Konuyu siyasaset sahnesinde ele alıp baktığımızda görürüz ki ; idelojik haraketler mensuplarının ( Hemen her alanda ) nasıl davranmaları gerektiği konusunda davranış kalıpları ortaya koymaktadılar . Mensuplarının  bu kalıplar çerçevesinde davranmalarını beklemektedirler . Kişi üyesi olduğu veya gönül bağı kurduğu  ideolojik haraketin kural ve kaydelerine uygun davrandığı sürece kabul görür onaylanır , harekeret içinde mevki makam edinir . Hareketin kural ve kaydelerine uygun davranmayan üyeler haraketin ilgili kurullarınca dışlanır , kısaca hareketin koyduğu kural ve kaydelere uygun davranmayanlar , haraketin belirlediği yasal yaptırımlar uygulanarak uyumsuz ve uygunsuz kişiler  olarak ilan edilirler!

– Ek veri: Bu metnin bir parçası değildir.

include hι in
/-- **`hirr` from LEMMA D.1 (1) AS PRINTED when the displayed splitting FACTORS through the local reference section**
(`χtw = 1`): if `pairSmall₁ s_{lineOf ε} ∘ finPairToAdelic = localRefSection 𝓢` (hypothesis `hfac` — the local-global
compatibility of the displayed `μ`-splitting with the local splittings `𝓢`), the character of the centre is `χ` itself;
so for `χ` UNITARY (`hχn`; automorphic characters of the compact `E¹\E¹(𝔸_{F,f})` are) and `μ_v` as in Step 2:
[Liu2021, Lemma D.1 (1)] AS PRINTED for `localLemD1Data … χ … v` at every finite `v` + Def. 4.11's `⊗'` clause at `χ_v`
+ `n ≥ 3` ⟹ `rho … ι ε χ` irreducible.
[cite: Liu2021, Def. 4.11 (l. 2090–2096), App. D §D.1 Steps 1∕2∕3 (l. 5217∕5219∕5221), Lemma D.1 (l. 5227; (1) l. 5229), arXiv:2102.11518 chunk p0056 L8–L23 (arXiv PDF p. 76); GelbartRogawski1991, §3.1 Prop. 3.1.1 p. 455 L1–3] -/
theorem rho_isIrreducible_of_lemD1AsPrinted_of_factors
    (hfac : (pairSmall₁ F E c N 1 e JV (JW F E (lineOf F d ε)) (s (lineOf F d ε))).comp
        (finPairToAdelic F E c N 1 JV (JW F E (lineOf F d ε))) =
      localRefSection F E c N 1 e JV (JW F E (lineOf F d ε)) hcδ hδ hd hV (isSymm_TW F _) hJV (JW_eq F E _) 𝓢)
    (hχn : ∀ u, ‖((χ.1 u : ℂˣ) : ℂ)‖ = 1) (hn : 3 ≤ n)
    (μ : ∀ v : HeightOneSpectrum (𝓞 F), (LocalRing E v)ˣ →* ℂˣ) (hμn : ∀ v x, ‖((μ v x : ℂˣ) : ℂ)‖ = 1)
    (hμc : ∀ v, Continuous fun x => ((μ v x : ℂˣ) : ℂ))
    (hμF : ∀ (v : HeightOneSpectrum (𝓞 F)) (t : (v.adicCompletion F)ˣ),
      μ v (Units.map (algebraMap (v.adicCompletion F) (LocalRing E v)).toMonoidHom t) = 1 ↔
        ∃ x : (LocalRing E v)ˣ, (x : LocalRing E v) * conjLocal E c v x =
          algebraMap (v.adicCompletion F) (LocalRing E v) t)
    (hD1 : ∀ v, LemD1_1AsPrinted
      (localLemD1Data F E c N e JV hcδ hδ hd hV hVd hJV (lineOf F d ε) 𝓢 hn μ hμn hμc hμF χ.1 hχn χ.2.1 v))
    (hS : ∃ S₁ : Finset (HeightOneSpectrum (𝓞 F)), ∀ v ∉ S₁,
      TwistedCoinv.mk (show Representation ℂ (UnitaryGroup.localPi E c 1 (JW F E (lineOf F d ε)) v) _ from
          (𝓢.omegaLoc v).comp (localCenter E c n (Matrix.reindex e e (JV ⊗ₖ JW F E (lineOf F d ε))) (JW F E (lineOf F d ε))
            (JW_apply_ne_zero F E _) v))
        (localCharOfCenter F E c (JW F E (lineOf F d ε)) (JW_apply_ne_zero F E _) χ.1 v) (unitVec F (Fin n) v) ≠ 0) :
    (rho F E c N e JV hcδ hδ hd hV hVd hJV hs ι ε χ).IsIrreducible :=
  rho_isIrreducible_of_lemD1AsPrinted_of_twist F E c N e JV hcδ hδ hd hV hVd hJV hs ε χ 𝓢 hι (χtw := 1)
    (hfac.trans (MonoidHom.ext fun h => (adelicMpCont.twist_eq_of_eq_one _ (1 : _ →* ℂˣ) rfl).symm))
    (χ'' := lineChar F E c (lineOf F d ε) χ.1) (fun u => by rw [MonoidHom.one_apply, one_mul])
    (MonoidHom.ext (lineChar_finAdelicCenter F E c (lineOf F d ε) χ.1)) χ.2.1 hχn hn μ hμn hμc hμF hD1 hS

/-! ## §5 `hirr` from Lemma D.1 (1) AS PRINTED at the datum's own character — no unitarity binder -/

include hι in
/-- **`hirr` from LEMMA D.1 (1) AS PRINTED, the splitting factoring through the local reference section, with NO
unitarity binder.**  This is `rho_isIrreducible_of_lemD1AsPrinted_of_factors` with its hypothesis `hχn : ∀ u, ‖χ u‖ = 1`
DISCHARGED in the kernel: the automorphic characters `χ ∈ Chi F E c` of [Liu2021, Def. 4.11] are unitary —
`Def411WeilCarriers.norm_chi_eq_one` (`Liu2021/Def411WeilCarriersChiUnitary`: `y ↦ χ(y_f)` descends to the COMPACT
`E¹ \ U(1)(𝔸_F)` = `relNormOneIdeles F E ⧸ relNormOneRat F E`), at `[E : F] = 2` (the standing
`[Algebra.IsQuadraticExtension F E]`) and `c ≠ 1` (`UnitaryGroup.algEquiv_ne_one_of_apply_eq_neg hcδ hδ`).  So, for `ι`
onto: `hfac` (local-global factorisation of the displayed `μ`-splitting through `𝓢`) + Step 2's `μ_v` + **[Liu2021,
Lemma D.1 (1)] AS PRINTED for `localLemD1Data … χ … v` at every finite `v`** + Def. 4.11's `⊗'` clause at `χ_v` + `n ≥ 3`
⟹ `rho … ι ε χ` irreducible.  The remaining inputs are DATA `𝓢` with `hfac`, the per-place as-printed cite `hD1 v`, and
the survival `hS`; nothing of [Liu2021] is asserted.
[cite: Liu2021, Def. 4.11 (l. 2090–2096), App. D §D.1 Steps 1∕2∕3 (l. 5217∕5219∕5221), Lemma D.1 (l. 5227; (1) l. 5229), arXiv:2102.11518 chunk p0056 L8–L23 (arXiv PDF p. 76); GelbartRogawski1991, §3.1 Prop. 3.1.1 p. 455 L1–3; Godement1964, §5 Thm. 4] -/
theorem rho_isIrreducible_of_lemD1AsPrinted
    (hfac : (pairSmall₁ F E c N 1 e JV (JW F E (lineOf F d ε)) (s (lineOf F d ε))).comp
        (finPairToAdelic F E c N 1 JV (JW F E (lineOf F d ε))) =
      localRefSection F E c N 1 e JV (JW F E (lineOf F d ε)) hcδ hδ hd hV (isSymm_TW F _) hJV (JW_eq F E _) 𝓢)
    (hn : 3 ≤ n)
    (μ : ∀ v : HeightOneSpectrum (𝓞 F), (LocalRing E v)ˣ →* ℂˣ) (hμn : ∀ v x, ‖((μ v x : ℂˣ) : ℂ)‖ = 1)
    (hμc : ∀ v, Continuous fun x => ((μ v x : ℂˣ) : ℂ))
    (hμF : ∀ (v : HeightOneSpectrum (𝓞 F)) (t : (v.adicCompletion F)ˣ),
      μ v (Units.map (algebraMap (v.adicCompletion F) (LocalRing E v)).toMonoidHom t) = 1 ↔
        ∃ x : (LocalRing E v)ˣ, (x : LocalRing E v) * conjLocal E c v x =
          algebraMap (v.adicCompletion F) (LocalRing E v) t)
    (hD1 : ∀ v, LemD1_1AsPrinted
      (localLemD1Data F E c N e JV hcδ hδ hd hV hVd hJV (lineOf F d ε) 𝓢 hn μ hμn hμc hμF χ.1
        (norm_chi_eq_one F E c (Algebra.IsQuadraticExtension.finrank_eq_two F E)
          (UnitaryGroup.algEquiv_ne_one_of_apply_eq_neg F E c hcδ hδ) χ) χ.2.1 v))
    (hS : ∃ S₁ : Finset (HeightOneSpectrum (𝓞 F)), ∀ v ∉ S₁,
      TwistedCoinv.mk (show Representation ℂ (UnitaryGroup.localPi E c 1 (JW F E (lineOf F d ε)) v) _ from
          (𝓢.omegaLoc v).comp (localCenter E c n (Matrix.reindex e e (JV ⊗ₖ JW F E (lineOf F d ε))) (JW F E (lineOf F d ε))
            (JW_apply_ne_zero F E _) v))
        (localCharOfCenter F E c (JW F E (lineOf F d ε)) (JW_apply_ne_zero F E _) χ.1 v) (unitVec F (Fin n) v) ≠ 0) :
    (rho F E c N e JV hcδ hδ hd hV hVd hJV hs ι ε χ).IsIrreducible :=
  rho_isIrreducible_of_lemD1AsPrinted_of_factors F E c N e JV hcδ hδ hd hV hVd hJV hs ε χ 𝓢 hι hfac
    (norm_chi_eq_one F E c (Algebra.IsQuadraticExtension.finrank_eq_two F E)
      (UnitaryGroup.algEquiv_ne_one_of_apply_eq_neg F E c hcδ hδ) χ) hn μ hμn hμc hμF hD1 hS

end Rho

end Literature.NumberTheory.Automorphic.Liu2021.Def411WeilCarriers

end Liu

end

Yetişkin birer insan olarak bu tür uygulamalara maruz  kalmamak için ; aidiyet duyduğunuz siyasi haraket , savuna geldiğinz fikirlere uygun politikalar geliştiremiyor , sizi siyasi sahada temsil etmiyor , beklentilerinize cevap vermiyor ise yapmanız gereken , beklentilerinizi uygun bir lisanla izah edip , olmasını istediklerinizi veya eksik gördüklerinizi ayrıntılarıyla anlatarak beklentileriniz doğrultusunda öneri ve eleştirileri ortaya koymak olmalıdır . Bununla birlikte üyesi bulunduğunuz siyasi haraket , sizin akıl ve bilim kapasitenizin üzerinde ‘ Küresel Gerçekleri ‘ ve ülkeler siyasitini farklı algılıyor , sizin henüz anlayamadığınız siyaset izliyor olabilir . Sizler çok gerilerde kalmış olabilirsiniz. Olup bitenleri soğuk savaş döneminde öğretilen Milli Politiklar seviyesinde içselleştirmiş , bügün söylelenlere kulak asmıyor kabullenmiyor olabilirsiniz .

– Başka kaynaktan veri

/-- Every run index value below `breaks A` is attained (the run index climbs by steps of at most one).
[cite: MadrasSlade1993, Definition 1.2.4; lane plumbing] -/
theorem exists_runIdx_eq (A : Fin u → Bool) (hlast : ∀ h : 0 < u, A ⟨u - 1, by omega⟩ = false) {r : ℕ} (hr : r < breaks A) :
    ∃ i : Fin u, runIdx A i = r := by
  -- all values `≤ runIdx A i` are attained at positions `≤ i`
  have climb : ∀ m : ℕ, ∀ hm : m < u, ∀ r ≤ runIdx A ⟨m, hm⟩, ∃ i : Fin u, runIdx A i = r := by
    intro m
    induction m with
    | zero => intro hm r hr; rw [runIdx_zero A hm] at hr; exact ⟨⟨0, hm⟩, by rw [runIdx_zero A hm]; omega⟩
    | succ m ih =>
      intro hm r hr
      have hstep := runIdx_succ A ⟨m, by omega⟩ hm
      by_cases hle : r ≤ runIdx A ⟨m, by omega⟩
      · exact ih (by omega) r hle
      · refine ⟨⟨m + 1, hm⟩, ?_⟩
        have : runIdx A ⟨m + 1, hm⟩ ≤ runIdx A ⟨m, by omega⟩ + 1 := by rw [hstep]; split_ifs <;> omega
        change runIdx A ⟨m + 1, hm⟩ = r
        omega
  have hu : 0 < u := by
    by_contra h
    have hu0 : u = 0 := by omega
    subst hu0
    unfold breaks at hr
    simp at hr
  have hl := runIdx_last A hu hlast
  exact climb (u - 1) (by omega) r (by omega)

/-- ★ The placed set determines the slot set. [cite: MadrasSlade1993, Definition 1.2.4; lane lemma] -/
theorem placeSet_injective (A : Fin u → Bool) (hlast : ∀ h : 0 < u, A ⟨u - 1, by omega⟩ = false) {S S' : Finset ℕ} (hS : S.card = breaks A)
    (hS' : S'.card = breaks A) (hsub : S ⊆ Finset.range (n + 1 - u)) (hsub' : S' ⊆ Finset.range (n + 1 - u))
    (h : placeSet A hlast S hS hsub = placeSet A hlast S' hS' hsub') : S = S' := by
  -- the two placements coincide
  have hplace : ∀ i, place A hlast S hS i = place A hlast S' hS' i := by
    intro i
    have huniq := Finset.orderEmbOfFin_unique (card_placeSet A hlast S' hS' hsub')
      (f := fun i : Fin u => (⟨place A hlast S hS i, place_lt A hlast S hS hsub i⟩ : Fin n))
      (fun i => by rw [← h]; unfold placeSet; exact Finset.mem_image.2 ⟨i, Finset.mem_univ _, rfl⟩)
      (fun i i' hii' => place_strictMono A hlast S hS hii')
    have := congrFun huniq i
    rw [orderEmbOfFin_placeSet] at this
    exact congrArg Fin.val this
  -- hence the two slot enumerations coincide at every run index, i.e. everywhere
  have hslots : ∀ r : Fin (breaks A), S.orderEmbOfFin hS r = S'.orderEmbOfFin hS' r := by
    intro r
    obtain ⟨i, hi⟩ := exists_runIdx_eq A hlast r.isLt
    have hp := hplace i
    unfold place at hp
    have hr : (⟨runIdx A i, runIdx_lt_breaks A hlast i⟩ : Fin (breaks A)) = r := Fin.ext hi
    rw [hr] at hp
    omega
  rw [← Finset.coe_inj, ← Finset.range_orderEmbOfFin S hS, ← Finset.range_orderEmbOfFin S' hS']
  congr 1
  ext r : 1
  exact hslots r

/-! ### Surjectivity of the placement: every position set is placed from its slot set -/

/-- Members of a `u`-set sit at positions at least their index. [cite: MadrasSlade1993, Definition 1.2.4; lane plumbing] -/
theorem le_orderEmbOfFin_val (U : Finset (Fin n)) (hU : U.card = u) : ∀ i : Fin u, i.val ≤ (U.orderEmbOfFin hU i).val := by
  have key : ∀ m : ℕ, ∀ hm : m < u, m ≤ (U.orderEmbOfFin hU ⟨m, hm⟩).val := by
    intro m
    induction m with
    | zero => intro _; exact Nat.zero_le _
    | succ m ih =>
      intro hm
      have h1 := ih (by omega)
      have hlt : U.orderEmbOfFin hU ⟨m, by omega⟩ < U.orderEmbOfFin hU ⟨m + 1, hm⟩ := (U.orderEmbOfFin hU).strictMono (Fin.mk_lt_mk.2 (by omega))
      have hlt' : (U.orderEmbOfFin hU ⟨m, by omega⟩).val < (U.orderEmbOfFin hU ⟨m + 1, hm⟩).val := hlt
      omega
  intro i
  exact key i.val i.isLt

/-- Members of a `u`-set leave room for the later members: `e i + (u − 1 − i) ≤ n − 1`. [cite: MadrasSlade1993, Definition 1.2.4; lane plumbing] -/
theorem orderEmbOfFin_val_add_le (U : Finset (Fin n)) (hU : U.card = u) (i : Fin u) : (U.orderEmbOfFin hU i).val + (u - 1 - i.val) ≤ n - 1 := by
  -- by downward induction: compare with the last member
  have key : ∀ m : ℕ, ∀ hm : i.val + m < u, (U.orderEmbOfFin hU i).val + m ≤ (U.orderEmbOfFin hU ⟨i.val + m, hm⟩).val := by
    intro m
    induction m with
    | zero => intro hm; simp
    | succ m ih =>
      intro hm
      have h1 := ih (by omega)
      have hlt : U.orderEmbOfFin hU ⟨i.val + m, by omega⟩ < U.orderEmbOfFin hU ⟨i.val + (m + 1), hm⟩ :=
        (U.orderEmbOfFin hU).strictMono (Fin.mk_lt_mk.2 (by omega))
      have hlt' : (U.orderEmbOfFin hU ⟨i.val + m, by omega⟩).val < (U.orderEmbOfFin hU ⟨i.val + (m + 1), hm⟩).val := hlt
      omega
  have h := key (u - 1 - i.val) (by omega)
  have hlt := (U.orderEmbOfFin hU ⟨i.val + (u - 1 - i.val), by omega⟩).isLt
  omega

/-- The GAP function of a position set: `g i = e i − i` (number of free positions before the `i`-th member).
[cite: MadrasSlade1993, Definition 1.2.4; lane tool notion] -/
def gap (U : Finset (Fin n)) (hU : U.card = u) (i : Fin u) : ℕ := (U.orderEmbOfFin hU i).val - i.val

/-- `e i = gap i + i`. [cite: MadrasSlade1993, Definition 1.2.4; lane plumbing] -/
theorem orderEmbOfFin_val_eq_gap_add (U : Finset (Fin n)) (hU : U.card = u) (i : Fin u) : (U.orderEmbOfFin hU i).val = gap U hU i + i.val := by
  unfold gap; have := le_orderEmbOfFin_val U hU i; omega

/-- One step of the gap function: constant across an adjacent pair, increasing across a break. [cite: MadrasSlade1993, Definition 1.2.4; lane plumbing] -/
theorem gap_succ (U : Finset (Fin n)) (hU : U.card = u) (i : Fin u) (hi : i.val + 1 < u) :
    (adjVec U hU i = true → gap U hU ⟨i.val + 1, hi⟩ = gap U hU i) ∧ (adjVec U hU i = false → gap U hU i + 1 ≤ gap U hU ⟨i.val + 1, hi⟩) := by
  have h0 := orderEmbOfFin_val_eq_gap_add U hU i
  have h1 := orderEmbOfFin_val_eq_gap_add U hU ⟨i.val + 1, hi⟩
  have hlt : U.orderEmbOfFin hU i < U.orderEmbOfFin hU ⟨i.val + 1, hi⟩ := (U.orderEmbOfFin hU).strictMono (Fin.mk_lt_mk.2 (by simp))
  have hlt' : (U.orderEmbOfFin hU i).val < (U.orderEmbOfFin hU ⟨i.val + 1, hi⟩).val := hlt
  have hiff := adjVec_eq_true_iff U hU i hi
  constructor
  · intro hA
    have := hiff.1 hA
    simp only at h1
    omega
  · intro hA
    have hne : (U.orderEmbOfFin hU ⟨i.val + 1, hi⟩).val ≠ (U.orderEmbOfFin hU i).val + 1 := fun h => by
      rw [hiff.2 h] at hA; exact Bool.noConfusion hA
    simp only at h1
    omega

/-- The gap function is monotone. [cite: MadrasSlade1993, Definition 1.2.4; lane plumbing] -/
theorem gap_mono (U : Finset (Fin n)) (hU : U.card = u) {i i' : Fin u} (h : i ≤ i') : gap U hU i ≤ gap U hU i' := by
  have key : ∀ m : ℕ, ∀ hm : i.val + m < u, gap U hU i ≤ gap U hU ⟨i.val + m, hm⟩ := by
    intro m
    induction m with
    | zero => intro _; exact le_rfl
    | succ m ih =>
      intro hm
      have h1 := ih (by omega)
      have hs := gap_succ U hU ⟨i.val + m, by omega⟩ (by simp; omega)
      have heq : (⟨(⟨i.val + m, (by omega : i.val + m < u)⟩ : Fin u).val + 1, (by simp; omega)⟩ : Fin u) = ⟨i.val + (m + 1), hm⟩ :=
        Fin.ext (by simp; omega)
      rw [heq] at hs
      by_cases hA : adjVec U hU ⟨i.val + m, by omega⟩ = true
      · rw [hs.1 hA]; exact h1
      · have := hs.2 (by simpa using hA); omega
  have hle : i.val ≤ i'.val := h
  have := key (i'.val - i.val) (by omega)
  have heq : (⟨i.val + (i'.val - i.val), (by omega : i.val + (i'.val - i.val) < u)⟩ : Fin u) = i' := Fin.ext (by simp; omega)
  rwa [heq] at this

/-- The gap function is strictly increasing across breaks. [cite: MadrasSlade1993, Definition 1.2.4; lane plumbing] -/
theorem gap_lt_of_break (U : Finset (Fin n)) (hU : U.card = u) {k i' : Fin u} (hk : adjVec U hU k = false) (h : k < i') :
    gap U hU k < gap U hU i' := by
  have hk1 : k.val + 1 < u := lt_of_le_of_lt (Nat.succ_le_of_lt h) i'.isLt
  have hs := (gap_succ U hU k hk1).2 hk
  have hm := gap_mono U hU (i := ⟨k.val + 1, hk1⟩) (i' := i') (Fin.mk_le_mk.2 (Nat.succ_le_of_lt h) |>.trans le_rfl)
  omega

/-- ★ RANK LEMMA: the `r`-th break lies before position `i` iff `r < runIdx A i`. [cite: MadrasSlade1993, Definition 1.2.4; lane lemma] -/
theorem break_lt_iff (A : Fin u → Bool) {c : ℕ} (hB : (Finset.univ.filter fun k : Fin u => A k = false).card = c) (i : Fin u) (r : Fin c) :
    (Finset.univ.filter fun k : Fin u => A k = false).orderEmbOfFin hB r < i ↔ r.val < runIdx A i := by
  classical
  set B := Finset.univ.filter fun k : Fin u => A k = false with hBdef
  set b := B.orderEmbOfFin hB with hb
  set T := Finset.univ.filter fun r' : Fin c => b r' < i with hT
  -- `#T = runIdx A i`
  have hcard : T.card = runIdx A i := by
    unfold runIdx
    rw [← Finset.card_map b.toEmbedding]
    congr 1
    ext k
    simp only [hT, Finset.mem_map, Finset.mem_filter, Finset.mem_univ, true_and, RelEmbedding.coe_toEmbedding]
    constructor
    · rintro ⟨r', hr', rfl⟩
      exact ⟨hr', (Finset.mem_filter.1 (Finset.orderEmbOfFin_mem B hB r')).2⟩
    · rintro ⟨hk, hA⟩
      have hkB : k ∈ Set.range b := by rw [hb, Finset.range_orderEmbOfFin]; exact Finset.mem_filter.2 ⟨Finset.mem_univ _, hA⟩
      obtain ⟨r', rfl⟩ := hkB
      exact ⟨r', hk, rfl⟩
  rw [← hcard]
  constructor
  · intro h
    -- `Iic r ⊆ T`
    have hsub : Finset.Iic r ⊆ T := fun r' hr' =>
      Finset.mem_filter.2 ⟨Finset.mem_univ _, lt_of_le_of_lt (b.monotone (Finset.mem_Iic.1 hr')) h⟩
    have := Finset.card_le_card hsub
    rw [Fin.card_Iic] at this
    omega
  · intro h
    by_contra hge
    push Not at hge
    -- `T ⊆ Iio r`
    have hsub : T ⊆ Finset.Iio r := fun r' hr' => by
      rw [Finset.mem_Iio]
      by_contra hle
      push Not at hle
      exact absurd (lt_of_le_of_lt (b.monotone hle) (Finset.mem_filter.1 hr').2) (not_lt.2 hge)
    have := Finset.card_le_card hsub
    rw [Fin.card_Iio] at this
    omega

/-- ★ The gap is constant from a position to the next break: `gap i = gap (b_{runIdx i})`. [cite: MadrasSlade1993, Definition 1.2.4; lane lemma] -/
theorem gap_eq_gap_break (U : Finset (Fin n)) (hU : U.card = u) {c : ℕ}
    (hB : (Finset.univ.filter fun k : Fin u => adjVec U hU k = false).card = c) (i : Fin u) (hr : runIdx (adjVec U hU) i < c) :
    gap U hU ((Finset.univ.filter fun k : Fin u => adjVec U hU k = false).orderEmbOfFin hB ⟨runIdx (adjVec U hU) i, hr⟩) = gap U hU i := by
  classical
  set A := adjVec U hU with hA
  set B := Finset.univ.filter fun k : Fin u => A k = false with hBdef
  set b := B.orderEmbOfFin hB with hb
  set r₀ : Fin c := ⟨runIdx A i, hr⟩ with hr₀
  -- `i ≤ b r₀`
  have hle : i ≤ b r₀ := by
    by_contra hlt
    push Not at hlt
    have := (break_lt_iff A hB i r₀).1 hlt
    exact lt_irrefl _ this
  -- no break in `[i, b r₀)`
  have hnobreak : ∀ k : Fin u, i ≤ k → k < b r₀ → A k = true := by
    intro k hik hkb
    by_contra hAk
    have hAk' : A k = false := by simpa using hAk
    have hkB : k ∈ Set.range b := by rw [hb, Finset.range_orderEmbOfFin]; exact Finset.mem_filter.2 ⟨Finset.mem_univ _, hAk'⟩
    obtain ⟨r, rfl⟩ := hkB
    have hrr : r < r₀ := b.lt_iff_lt.1 hkb
    have := (break_lt_iff A hB i r).2 hrr
    exact absurd hik (not_le.2 this)
  -- the gap is constant on `[i, b r₀]`
  have hconst : ∀ m : ℕ, ∀ hm : i.val + m ≤ (b r₀).val, gap U hU ⟨i.val + m, by have := (b r₀).isLt; omega⟩ = gap U hU i := by
    intro m
    induction m with
    | zero => intro _; rfl
    | succ m ih =>
      intro hm
      have h1 := ih (by omega)
      have hkm : i.val + m + 1 < u := by have := (b r₀).isLt; omega
      have hlt : (⟨i.val + m, (by omega : i.val + m < u)⟩ : Fin u) < b r₀ := Fin.lt_def.2 (by simp only; omega)
      have hs := (gap_succ U hU ⟨i.val + m, by omega⟩ hkm).1
        (hnobreak ⟨i.val + m, by omega⟩ (Fin.le_iff_val_le_val.2 (by simp)) hlt)
      have heq : (⟨(⟨i.val + m, (by omega : i.val + m < u)⟩ : Fin u).val + 1, hkm⟩ : Fin u) = ⟨i.val + (m + 1), by omega⟩ :=
        Fin.ext (by simp; omega)
      rw [heq] at hs
      rw [hs, h1]
  have hle' : i.val ≤ (b r₀).val := hle
  have h := hconst ((b r₀).val - i.val) (by omega)
  have heq : (⟨i.val + ((b r₀).val - i.val), (by have := (b r₀).isLt; omega)⟩ : Fin u) = b r₀ := Fin.ext (by simp; omega)
  rw [heq] at h
  exact h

Yada sizler üyesi bulunduğunuz siyasal haraketin çok çok üzerinde bir enteklektüel birikime sahip olmuşsunuz . Olup bitenleri kendi akıl ve algı seviyenizde tartışıyorsunuzdur. Dolasıyla aidiet duyduğunuz siyasal haraketi , geri kalmış , politika üretemeyen ,  geleceği ön göremeyen , dünyamız ve ülkemizin sosyal gerçeklerine vakıf olmayan , sorunlara çözüm üretemeyen , zavallı ve çaresiz duruma düşmü olarak görebilirsiniz. Her iki durumda da yapmanız gereken ‘ Akıl ve Bilim ‘ terazsinin hakemliğinde konuları tartışmak, uygun görülen kararlara bağlamak, gerektiğini düşünmekteyiz .

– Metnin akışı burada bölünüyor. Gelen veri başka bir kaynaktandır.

/-
Copyright (c) 2026 the pub-hodgecm-mathlib formalisation cell (harness21).  Prover seat hodgecm-mathlib-F0P3a-p08 (g27): ROAD «UP-TR» (LEAD T14-21 «A»,
holder F0P3-p02 (g23), road file `ROAD-UP-TR.v2` §B), brick (N2b′) «EMB-FAMILY».
-/
import Literature.NumberTheory.Rogawski1990.LocalEndoscopicTorusTransport                 -- ★ (Θ) `exists_localEndoCentralizerEquiv_normPair`
import Literature.NumberTheory.Rogawski1990.LocalNormFibreTorusUniform                    -- ★ `mem_range_endoGL_of_commute` (block-diagonal commutant); brings ★ `LocalNormFibreNonsplit`
import Literature.NumberTheory.Rogawski1990.LocalStableClassesNonsplitTypeOneOfCharpoly    -- ★ type (1): `exists_eigenframe_of_charpoly_eq_prod`, `finite_conjClassesIn_of_charpoly`
import Literature.NumberTheory.Rogawski1990.LocalStableClassesNonsplitTypeTwoCount         -- ★ type (2): `finite_conjClassesIn_of_blockFrame`
import Literature.NumberTheory.Rogawski1990.StableClassesSplitTorus                        -- ★ split: `isConj_of_isStablyConj_of_splitFrame_three`
import Literature.NumberTheory.Rogawski1990.UnitFundamentalLemmaInertIrredClauseOfValuesStubFrame  -- ★ `mul_eq_mul_reindex_fromBlocks_of_conj_endoEmbLocal_eq` (the block frame of `ι_v`)
import Summits.HodgeConjecture.HodgeConjecture.Theorems.F0P3cStCharTSFibreRealise          -- ★ `invariants_of_norm_one_root` (unitary reciprocity of `charpoly` on `Gqs L v`)
import Summits.HodgeConjecture.HodgeConjecture.Theorems.F0P3cStCharTSWeylCartanRadial      -- ★ (E0) `centralizer_eq_of_mem_centralizer_of_isRegularElt`, `mul_eq_mul_iff_commute_val` (G side)
import Literature.NumberTheory.Automorphic.LocalRegularOrbitClosed                         -- ★ `map_conjLocal_transpose_localForm`, `isUnit_det_localForm`
import Literature.NumberTheory.Automorphic.Liu2021.LemD1AsPrintedIndexedNonVacuityNonsplitPlace  -- ★ `isField_localRing_of_nonsplit`
import Literature.NumberTheory.Weil1982.UnitaryLocalRingBaseField                        -- ★ `exists_complexConj_eq_neg_ne_zero` (a purely imaginary `δ ≠ 0`)
import HarnessLib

Siyasal yapıya ‘ İtiatsiz Bağımlılık ‘ gösteren itaat etmeyen Ülkücülere şunları söylemek istiyorum ; Geçmişte ‘ Bir ölsede kurtulsak ‘ diyenler , bugün ‘ Bir gitsede kurtulsak ‘ diyorlarsa,ve yine hiçbir şey yolunda değilse,oturup ciddi bir “özeleştiri”yapmamız gerektiği  kanaatındeyim.”ölse ve gitse”lerden kurtulup,İtaatsız bağımlılık çukurunda debelenmeden,Sosyolojik süreçleri”ihtiyatlı itaatlıkla”karşılayıp,hayata devam ederseniz, kendiniz için, insanlık için,ve geleceğimiz için iyilik yapmış olursunuz.

Son söz:Geçmiş,bugün ve gelecek tercihleri yapmadan hepsini birleştirip,yeni bir gelecek kurabilirmiyiz?Buna bakmak lazım!!!Sevgiyle kalın.